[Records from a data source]
********

/-!
# Chains of lines on intersections of hypersurfaces of low degree: any two points of
# `V(F_1, …, F_c) ⊆ ℙᴺ` with `Σ deg F_a ≤ N - 1` are joined by a chain of lines

Topic: `Literature/RingTheory/MvPolynomial`. Over an algebraically closed field `L`, let
`F_a` (`a < c`) be forms of degrees `d_a ≥ 1` in `N + 1` variables with `Σ_a d_a + 1 ≤ N`, and let
`p, q ≠ 0` be common zeros. **Then there is a chain `p = v_0, v_1, …, v_{r+1} = q` of non-zero
vectors such that every `F_a` vanishes identically on each span `s·v_j + t·v_{j+1}`**
(`exists_chain_of_sum_deg_le`): the zero set `X = V₊(F) ⊆ ℙᴺ` is chain connected by lines, in the
exact algebraic form consumed by
`Literature.AlgebraicGeometry.Motives.isTorsion_chowGroupOne_quot_lineClasses_of_chain`
(hypothesis `hchain`). This is the rational chain connectedness by lines of complete intersections
of degree `Σ d_a ≤ N - 1` (Kollár, *Rational Curves on Algebraic Varieties*, V.4.8.1, as invoked in
Tian–Zong, *One-cycles on rationally connected varieties*, Compositio Math. 150 (2014), proof of
Thm. 6.1), here for every (possibly singular or reducible) `V₊(F)` and with the explicit bound
`r = Σ_a (d_a - 1) + 1` on the number of intermediate points.

## Proof: the chain scheme is a multihomogeneous system with positive Bézout number

With `B = Σ_a (d_a - 1) + 1` unknown intermediate points `m_1, …, m_B ∈ ℙᴺ` (the blocks of a
multihomogeneous system on `(ℙᴺ)^B`) and `m_0 = p`, `m_{B+1} = q`, the conditions are:
`F_a(m_b) = 0` (degree `d_a` on block `b`) and, for each of the `B + 1` links, the vanishing of the
mixed coefficients `Φ_{a,j}` (`1 ≤ j ≤ d_a - 1`, bidegree `(d_a - j, j)`) of the binary form
`F_a(s·m_i + t·m_{i+1})` (`twoPointSubst`): a binary form of degree `d ≥ 1` vanishing at `(1,0)` and
`(0,1)` whose mixed coefficients vanish is zero (`eval_smul_add_smul_eq_zero_of_coeff`). Enumerate
the `δ = Σ_a (d_a - 1)` mixed types `τ`; block `b` is charged with `F_a(m_b)` (`c` equations), with
the type-`τ` equation of link `b` (to its left) when `τ ≥ b` and of link `b + 1` (to its right) when
`τ < b`, and with the type-`b` equation of link `b + 1`: every equation of every link is charged to
one of its two blocks with positive degree there, and each block carries `c + δ + 1 = Σ_a d_a + 1 ≤ N`
equations against `N + 1` homogeneous coordinates — the load condition of the multihomogeneous
Bézout existence theorem `Literature.RingTheory.MvPolynomial.exists_common_zero_of_assignment`.
Its common zero is the chain.

## References

* J. Kollár, *Rational Curves on Algebraic Varieties*, Springer 1996, V.4.8.1.
* Z. Tian, H. R. Zong, *One-cycles on rationally connected varieties*, Compositio Math. 150 (2014),
  396–408, proof of Thm. 6.1 (first sentence) and proof of Prop. 7.2 (equations of chains of
  lines). [TianZong2014]
* A. P. Morgan, A. J. Sommese, Appl. Math. Comput. 24 (1987) 101–113, Thm. 1. [MorganSommese1987]
-/

noncomputable section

********

* [Problem]: Pull every line containing "number" out of the entries.

* [Exercise result]:
`r = Σ_a (d_a - 1) + 1` on the number of intermediate points.
## Proof: the chain scheme is a multihomogeneous system with positive Bézout number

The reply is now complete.